Juxtaposition 1: paintings made by artist-autodidact Konrad Zuse, computer prototypes he developed as an engineer, and installation by artist David Link. Orangerie.

Juxtaposition 2: Vitrine containing objects destroyed in Lebanese Civil War and palette knife of painter Etel Adnan. 'The Brain'.

The Fridericianum was itself the location for a narrative deployment of preexisitng art, commissioned art, and non-art, in order to melodramatically illustrate the Documenta 13 theme of “collapse and recovery.” Visitors entered the main building of the Documenta to find exhibition spaces left empty and nearly empty (perhaps a relief for the eyes, but more a cliché of contemporary art than a surprise fifty-five years since Yves Klein's exhibition at galerie Colette Allendy). In one wing: a sparse re-presentation of works by a deceased artist at the same location fifty-three years later. In the other wing (placed in a vitrine): an apologetic letter of refusal to take part in Documenta 13 by another artist, who is on a first-name basis with the curator, and riven by “great doubt about how to continue with myself.” The two wings bridged by a breeze-as-site-specific-artwork by a third artist, with the Documenta “welcome” text by Christov-Bakargiev establishing the tone. The resulting topography was less an exhibition of different positions than an orchestration along the theme of the “fresh start.” Visitors were rewarded for optimistic resolution (“recovery”) if they went forth – through the emptiness – to the rooms full of art, while retaining a sense of apprehension from crises past (“collapse”).

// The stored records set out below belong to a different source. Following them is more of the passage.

/-- **The same-`p` drop on this class**: every density `p` with `θ_v(p) > 0` admits `q < p` with `θ_v(q) > 0` (no uniqueness, Φ2 or `p < 1` hypothesis).
builds on p205010 (kernel theorem, internal audit signed; external expert review pending). [cite: BenjaminiSchramm1996, Conj. 4] [cite: KozmaNitzan2024, §1 p. 2] -/
theorem drop_of_finite_orbits (hact : IsActionByAut G A) (hc : G.Connected) (reps : Finset V)
    (htrans : ∀ r ∈ reps, ∀ r' ∈ reps, ∀ a : A, a • r = r' → r = r') (hcover : ∀ w : V, ∃ a : A, ∃ r ∈ reps, a • r = w)
    (c : A →* Multiplicative (Site 2)) {t : V} (hstab : ∀ h ∈ MulAction.stabilizer A t, c h = 1) (N : ℕ) (hN : 1 ≤ N)
    (hlip : ∀ r ∈ reps, ∀ r' ∈ reps, ∀ a : A, G.Adj r (a • r') → ∀ i : Fin 2, |Multiplicative.toAdd (c a) i| ≤ N)
    (hstep : ∀ r ∈ reps, ∀ (i : Fin 2) (σ : ℤˣ), ∃ (a : A) (r' : V), r' ∈ reps ∧ G.Adj r (a • r') ∧
      Multiplicative.toAdd (c a) = Pi.single i ((N : ℤ) * σ))
    (v : V) (p : unitInterval) (hθ : 0 < theta G v p) : ∃ q : unitInterval, (q : ℝ) < p ∧ 0 < theta G v q := by
  haveI : Countable V := countable_of_connected_of_locallyFinite G hc v
  exact drop_at_of_critical G v (P := fun _ => True)
    (fun _ => criticalContinuity_of_finite_orbits hact hc reps htrans hcover c hstab N hN hlip hstep v) p trivial hθ

/-! ## §4 The max-area form: steps along an independent pair of character values, all edge values in its parallelogram -/

/-- The re-basing map on `ℤ²` as a monoid homomorphism of `Multiplicative ℤ²`. [folklore] -/
def rebaseHom (u w : Site 2) : Multiplicative (Site 2) →* Multiplicative (Site 2) :=
  AddMonoidHom.toMultiplicative
    { toFun := MaxArea.rebase u w
      map_zero' := MaxArea.rebase_zero u w
      map_add' := MaxArea.rebase_add u w }

/-- `toAdd (rebaseHom u w x) = rebase u w (toAdd x)`. [folklore] -/
@[simp] theorem toAdd_rebaseHom (u w : Site 2) (x : Multiplicative (Site 2)) :
    Multiplicative.toAdd (rebaseHom u w x) = MaxArea.rebase u w (Multiplicative.toAdd x) := rfl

Kai Altoff letter in vitrine. Fridericianum
The authorial power of the curator to put any given X into relation with any given Y also extended to people and their realms of activity: Documenta 13 included a high-water mark number of non-artists in the exhibition (14), even sometimes labeled “artists” on exhibition panels, in contradiction with their attribution in the catalogue and on the website (such was the case of biologist Kristina Buch at the Documenta Halle).

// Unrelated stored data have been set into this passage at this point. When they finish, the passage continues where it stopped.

import Summits.BirchSwinnertonDyer.BirchSwinnertonDyer.Theorems.SignedBaseChangeAnticyclotomicEisensteinDivisibilityOfStubsAdmdefV15
import Summits.BirchSwinnertonDyer.BirchSwinnertonDyer.Theorems.SignedBaseChangeAnticyclotomicEisensteinDivisibilityAdmdefUnitLambdaOfLoc
import HarnessLib

/-!
# Line `admdef` v16: the ROOT DICHOTOMY wired into the composition — Howard's criterion [NV] is KERNEL whenever the
# bottom class of the `+` system is visible at one admissible Frobenius, so the research stub (Anch±) is asked ONLY on
# the «Heegner class dies mod p» locus (crux `AnticyclotomicEisensteinDivisibility`, stmt-BirchSwinnertonDyer-20727;
# LEAD seat bsd-line-sbc-p1 gen 21, `--supports stmt-BirchSwinnertonDyer-20727`)

WHY THIS FILE.  On cell β (`N` not square-free, `E[p]` ramified at every `q ∣ N`, `p ∤ h_K`) the line `admdef` (skeleton of
record v15) reaches the crux through CHKLL25 Thm. 7.5, whose equality clause needs [NV] = `B.HasUnitLambda N` for the `+`
signed bipartite system `B` delivered (BY NAME, cite conjunct (16)) together with a Castella–Wan BDP frame, a transfer class
`z` and the weighted definite dictionary; v15 obtains [NV] from (Par) + W. Zhang's walk + the research stub (Anch±) (Brandt
data with non-zero weighted toric period at EVERY odd zero vertex carrying both signs) + the BRIDGE (b).  LEAD gen 19 proved,
but did not wire in, the PRIMITIVE-ROOT CRITERION `…AdmdefUnitLambdaOfLoc.hasUnitLambda_of_limitBaseClass_res_ne_zero`:
[NV] holds as soon as the bottom component `z_{0,1} ∈ H¹(K, E[p])` of the limit base class restricts NON-trivially to `⟨φ⟩`
for ONE Frobenius `φ ∈ D_𝔓 ∩ Gal(K̄/K_∞)` at ONE prime over ONE `1`-admissible `q` (second reciprocity law at the root, read
modulo `𝔪`).  THIS FILE wires it in:

* `hasUnitLambda_of_rootDichotomy` — for a `+` system `B` with limit base class `z` and the bridge clause (b) («property `P`
  at an odd Zhang-admissible level ⟹ `λ_1(∏ s)(0) ∈ ℤ_pˣ`»): EITHER some admissible Frobenius sees `z_{0,1}` (then [NV] by
  the root criterion, no anchor), OR `z_{0,1}` is invisible at every admissible Frobenius — and then it suffices that the walk
  produces an odd admissible level with `P` FROM THAT INVISIBILITY.  Pure logic over the two kernel inputs.
* `bipartiteNV_text_of_bridge_of_anchorNP` — the line's [NV]♯ text (frame, transfer class, `+` system at it, `HasUnitLambda`;
  cell line dropped) FROM the v14/v15 BRIDGE text, the two parity facts (Cassels–Tate, Dokchitser–Dokchitser: (Par) via
  `…AdmdefOddSelmerDim`) and the NEW, STRICTLY WEAKER research text (Anch±)_NP = (Anch±) asked only under the hypothesis
  (NP): «some PINNED `+` tuple (embedding datum, non-split datum at `𝔭`, Castella–Wan BDP frame `IsCWBDPLFunction`, transfer
  class with `TransferInputs`, `+` system with that limit base class) has bottom class invisible at every admissible
  Frobenius».  The pinning (frame + transfer inputs) is what makes (NP) a genuine condition on `(E, K, p)` — by frame
  concordance the class is Castella–Wan's `+` Heegner class up to units, whose bottom layer is `δ_K(−2·y_K)`
  (`…AdmdefUnitLambdaOfHeegnerRoot`), so (NP) says «`y_K ∈ p·E(K)` seen at admissible primes»: Howard's NON-primitive case.
* (sibling census file `Theorems/…OfStubsAdmdefV16.lean`: the crux BY NAME from the four v16 stub texts — cite ×16 · S1∣ at
  `p ∣ h_K` · (Anch±)_NP · γ′.)
* `anchorNP_of_anchor` — conservativity: the v15 text (Anch±) implies (Anch±)_NP (the reshape asks strictly less).

HONEST FRAMING: kernel glue over typed predicates and the sixteen cited facts taken as hypotheses (CONDITIONAL, audit
`proof.conditional`); (Anch±)_NP remains RESEARCH (rank-0 `℘`-converse / BSD unit for the non-ordinary level-raised forms at
non-square-free level, now only in the `p`-divisible-Heegner-point case); no Brandt module is computed; BSD / the crux /
[NV] are NOT proved by this file.

References: [cite: CastellaEtAl2025, Thm. 7.4 (second law), (7.2), Thm. 7.5, §7.4 (arXiv:2308.10474v2 p0030 L50–L62, p0031 L1–L30, p0033)]
[cite: Howard2006, Thm. 3.2.3 (c), §3.2 (16)] [cite: BurungaleCastellaKim2021, arXiv:1908.09512 Prop. 7.4 and Lem. 7.6]
[cite: WZhang2014, Thm. 9.1 (proof), Lemma 7.3] [cite: CastellaWan2023, Prop. 4.4, §6 (MS pp. 20–31)] [cite: GrossKolyvagin1991, §2].
-/

-- D-0017: single-problem summit, the namespace repeats the problem name by design.
set_option linter.dupNamespace false
set_option autoImplicit false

This curatorial selection was hardly an attempt to overcome art, nor did it contain any a critique of art-as-such. As mentioned above, gallery-affiliated artists were, after all, 90% of the exhibition. Moreover, not one non-artist, not even the political philosopher in the group, was in any way inclined to cast a shadow on the notion of art which is celebrated at Documenta 13. By contrast, Documenta 7 was the high-water mark for non-art-market artists at the exhibition (also the largest in participants), an obvious affront to market prerogatives on this basis – also because it only featured media which were mechanically reproducible (photography, film, publication), excluding those favorite incarnations of market fetishism: painting and sculpture.

Much like the array of mini-white cube “houses” in the Karlsaue Park, Christov-Bakargiev's deployment of one imagine-this-were-an-artist after another, at regular intervals, “softened” her underlying return to modernism. As if to say “we at Documenta are not fundamentalists of artistic self-referentiality and medium-specificity: our laboratory of artistic research gladly admits exchange students from other disciplines.”

As a Documenta exhibition panel accompanying the presentation of quantum-physicist Anton Zeilinger in the Fridericianum stressed, the admissions criteria of non-art was that most eminently conventional by standards of the museum: beauty.

Exhibition panel for Anton Zeilinger. Fridericianum
Yet clichés and platitudes on one end of the exhibition did not mean that jarring shocks were beyond the scope of this exhibition. Certain dead artists found themselves in company they would perhaps not have chosen when alive. The late Hannah Ryggen's anti-Franco tapestries are exhibited in the same building as Franco-apologist Salvador Dalí. Perished victims of the Nazi regime – Charlotte Salomon and Korbininan Aigner – were heralded in an exhibition that lists Friedrich Christian Flick on its homepage as a “friend.” The Mercedes heir had for years refused to compensate victims of Nazi slave labor camps in his family's munition factories, instead using his inheritance to go on an art-binge. Only in 2005 did he concede to pay reparations in light of the PR damage his own Flick Collection in Berlin had received.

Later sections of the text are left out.